Python Flask Kafka Batch Processing with Scheduler & Database Batch Insert Example

This diagram shows the components and their interactions: Kafka Producer, Kafka Broker, Batch, Scheduler, Python Flask, and Database.

Explanation:

  • Actors:

    • Kafka Producer: Produces messages to the Kafka Broker.
    • Scheduler: Triggers the periodic batch processing.
    • User: The user interacting with the system.
  • Entities:

    • Kafka Broker: The Kafka message broker that handles communication between the producer and consumer.
    • Python Flask App: The Flask app that interacts with Kafka and handles user requests.
    • Batch Processing: The logic responsible for consuming Kafka messages and processing them in batches.
    • PostgreSQL Database: The database where batch data is inserted.

Interactions:

  1. User interacts with the FlaskApp.
  2. FlaskApp sends/receives messages from KafkaBroker.
  3. KafkaProducer publishes messages to the KafkaBroker.
  4. The KafkaBroker delivers messages to FlaskApp.
  5. FlaskApp initiates Batch Processing.
  6. Batch Processing inserts data into the PostgreSQL Database.
  7. The Scheduler periodically triggers Batch Processing to insert data.
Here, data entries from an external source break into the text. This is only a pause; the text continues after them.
import Summits.ResolutionOfSingularities.ResolutionOfSingularities.Theorems.MarkedTransferCampaignG1PnegaObligationF3hsBdd
import Summits.ResolutionOfSingularities.ResolutionOfSingularities.Theorems.MarkedTransferCampaignG1PnegaObligationF34Kernel
import Summits.ResolutionOfSingularities.ResolutionOfSingularities.Theorems.MarkedTransferCampaignW12SandwichA1Calibration
import Literature.AlgebraicGeometry.Resolution.TaylorUnitOrderCriterion
import HarnessLib

/-!
# [OURS · L1 G1 ℘nega-INTERFACE · cell K13-2, PART B] F3hs^{<p^e} (`PnegaObligation.F3hsBddAt`, Part A
# `…G1PnegaObligationF3hsBdd.lean`) FAILS for the guarded families of Def. 5.1 shape on the Frobenius-sandwich carriers SWρ / SW —
# the boundary summand `d·m = a` escapes; parametric witness + hypothesis-free instances at both placements of record
# (affine line `K[x]`; `K[x]_{(x)}` with the tree's `taylorHS`). Kernel by res-D-pv-031 (K13-2, res-D-plan-1 2026-08-27T03:30:27Z);
# carrier res-L1-type-o2. See Part A's header for the full record, the cell text and the honest framing (repeated in short below).

WHAT IS DECIDED HERE. §4 parametric ✗ (`not_F3hsBddAt_sandwichRhoFamily`, `not_F3hsBddAt_sandwichFamily`): any ring `O` of
characteristic `p`, any HS homomorphism `T` with `D^{[0]} = id` and `D^{[e_j]} y = 1`, `(y)`-adic placement `P n = (y^n)`, class regime
`m = q = p^e`, `e ≥ 1`, `y^q ∉ (y^{2q})`: `y^{q+1} ∈ ℘̃_swρ(E,−q)` (summand `d = 1`, `∂ = id`), `D^{[e_j]}(y^q·y) = y^q` (Part A
`hsComponent_pow_pow_mul`), and `℘̃_swρ(E,−q−1) ⊆ ℘̃_sw(E,−q−1) ⊆ (y^{2q})` (guard forces `d ≥ 2`; `(y^{dq}) = ρ^e(y^d)·O` is stable
under every `ρ^e(O)`-linear map). §5 instances: `not_F3hsBddAt_sandwichRhoFamily_affineLine` (every `T` with `D^{[1]}x = 1`),
`…_affineLine_taylor` (polynomial Taylor system `polyTaylorHS`), `not_F3hsBddAt_sandwichRhoFamily_originLocalization'` (tree
`Resolution.OriginLocalization.taylorHS K 1`, `[Field K] [CharP K p]`, `e ≥ 1`), and the SW twins.

CARRIER NOTE (res-L1-type-o2 g6): KERNEL by res-D-pv-031 (HOME draft `D/res-D-pv-031/PnegaObligationF3hsBdd.partB.draft.lean` ef5b7402473d511e), carried as Part B of (verbatim except: the restated `idealOfVars_fin_one_pow` replaced by the tree's `Campaign.W12.idealOfVars_fin_one_pow` — gate dedup.landed — and its import added) `MarkedTransferCampaignG1PnegaObligationF3hsBdd.lean`; [OURS · L1 G1] replaces the role of: nothing printed — scoring kernels; NOT a statement of the manuscript.
HONEST FRAMING. Nothing here is a statement of H. Hironaka's manuscript *Resolution of singularities in positive characteristics*
(2017-03-23, [Hironaka2017], lit key `paper:url-3343fd9e678b`): Def. 5.1 / Eq. (36) (p.25 L31–L44) enters only as the typed SHAPE
(row 008) re-based on `ρ^e(O)` by the OURS carriers SW / SWρ, a CANDIDATE [claim: Hironaka2017, status: under-review];
`sandwichRhoFamily`, `sandwichFamily`, `polyTaylorHS` are OURS model data. Scored-cell bookkeeping, not a verdict; AI kernel work,
weaker than expert review; nothing here is progress on resolution of singularities in positive characteristic; no claim beyond the
kernel.
-/

noncomputable section

set_option linter.dupNamespace false -- mandated namespace of this single-conjunct summit

namespace Summit.ResolutionOfSingularities.ResolutionOfSingularities.Theorems.Campaign.PnegaObligation

open Literature.AlgebraicGeometry.Resolution
open Literature.AlgebraicGeometry.Hironaka2017
open Finsupp

universe u v w
/-! ## §4 ✗ FOR THE GUARDED FAMILY (Def. 5.1's index range `dm ≥ |a|`): the boundary summand `d·m = a` escapes — parametric
witness at a `(y)`-adic placement, class regime `m = p^e`, every `e ≥ 1`, for SWρ and for SW -/

section Witness

variable {O : Type v} [CommRing O] (p : ℕ) [Fact p.Prime] [CharP O p] {σ : Type w}

/-- **Lower bound** at a `(y)`-adic placement `P n = (y^n)`, class regime `m = q := p^e`: `y^{q+1} ∈ ℘̃_swρ(E,−q)` — summand
`d = 1` (`|q| ≤ 1·q`), operator `∂ = id` (order `0 ≤ 2q`), source `y^{q+1} ∈ ℘posi(E,q) = (y^q)`. [folklore] -/
theorem pow_succ_mem_sandwichRhoFamily (e : ℕ) {y : O} (P : ℕ → Ideal O) (hP : ∀ n, P n = Ideal.span {y ^ n}) :
    y ^ (p ^ e + 1) ∈ sandwichRhoFamily p e P (p ^ e) (-(p ^ e : ℕ)) := by
  have hq : 0 < p ^ e := pow_pos (Fact.out : p.Prime).pos e
  rw [mem_sandwichRhoFamily_iff, neg_neg]
  unfold sandwichPTildeNegRho
  refine (le_iSup₂ (f := fun (d : ℤ) (_ : |((p ^ e : ℕ) : ℤ)| ≤ d * (p ^ e : ℕ)) =>
    sandwichDDRho p e P (p ^ e) ((p ^ e : ℕ) : ℤ) d) 1 (by rw [Nat.abs_cast]; simp)) ?_
  unfold sandwichDDRho
  refine Submodule.subset_span ⟨LinearMap.id, isDiffOpLE_id.of_le (Nat.zero_le _), y ^ (p ^ e + 1), ?_, rfl⟩
  have h1 : ((1 : ℤ) * (p ^ e : ℕ)).toNat = p ^ e := by rw [one_mul, Int.toNat_natCast]
  rw [h1]
  unfold S05NegativePart.pPosi
  rw [if_neg hq.ne', hP, Ideal.mem_span_singleton]
  exact ⟨y, by ring⟩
Here is a complete example of processing bulk data from a Kafka queue, batching the data, and inserting it into a database using Python, Flask, a scheduler (like APScheduler), and Kafka's Python client confluent-kafka.


Steps

  1. Install Dependencies Install required libraries:

    pip install flask apscheduler confluent-kafka sqlalchemy psycopg2
  2. Kafka Consumer and Database Setup

    • Use Kafka for the message queue.
    • Use SQLAlchemy to interact with the database (e.g., PostgreSQL).
  3. Application Design

    • Flask App: To serve and monitor the system.
    • Scheduler: To trigger batch inserts at intervals.
    • Batch Logic: To consume Kafka messages and insert data in bulk into the database.

Code

from flask import Flask, jsonify
from apscheduler.schedulers.background import BackgroundScheduler
from confluent_kafka import Consumer, KafkaError
from sqlalchemy import create_engine, Column, Integer, String, Sequence
from sqlalchemy.ext.declarative import declarative_base
from sqlalchemy.orm import sessionmaker
import time

# Flask App
app = Flask(__name__)

# Database Configuration
DATABASE_URL = 'postgresql://user:password@localhost:5432/mydatabase'
engine = create_engine(DATABASE_URL)
Base = declarative_base()
Session = sessionmaker(bind=engine)
db_session = Session()

# Kafka Configuration
KAFKA_BROKER = 'localhost:9092'
KAFKA_TOPIC = 'example_topic'

consumer = Consumer({
    'bootstrap.servers': KAFKA_BROKER,
    'group.id': 'example_group',
    'auto.offset.reset': 'earliest'
})

# Message Model for SQLAlchemy
class Message(Base):
    __tablename__ = 'messages'
    id = Column(Integer, Sequence('message_id_seq'), primary_key=True)
    key = Column(String(50))
    value = Column(String(255))

Base.metadata.create_all(engine)

# In-Memory Batch
batch = []
BATCH_SIZE = 100
BATCH_INTERVAL = 10  # Seconds

def consume_messages():
    """
    Consume messages from Kafka and store them in an in-memory batch.
    """
    global batch
    consumer.subscribe([KAFKA_TOPIC])
    
    while True:
        msg = consumer.poll(1.0)  # Poll timeout of 1 second
        if msg is None:
            continue
        if msg.error():
            if msg.error().code() != KafkaError._PARTITION_EOF:
                print(f"Kafka Error: {msg.error()}")
            continue

        # Add message to batch
        batch.append({"key": msg.key().decode('utf-8'), "value": msg.value().decode('utf-8')})
        if len(batch) >= BATCH_SIZE:
            insert_batch()

def insert_batch():
    """
    Insert the in-memory batch into the database and clear the batch.
    """
    global batch
    if not batch:
        return

    try:
        db_session.bulk_insert_mappings(Message, batch)
        db_session.commit()
        print(f"Inserted {len(batch)} messages into the database.")
        batch.clear()
    except Exception as e:
        db_session.rollback()
        print(f"Error during batch insert: {e}")

# APScheduler Job
def schedule_batch_insert():
    """
    Periodically insert batch data into the database.
    """
    if batch:
        insert_batch()

scheduler = BackgroundScheduler()
scheduler.add_job(schedule_batch_insert, 'interval', seconds=BATCH_INTERVAL)
scheduler.start()

# Flask Routes
@app.route('/health', methods=['GET'])
def health_check():
    return jsonify({"status": "running", "batch_size": len(batch)})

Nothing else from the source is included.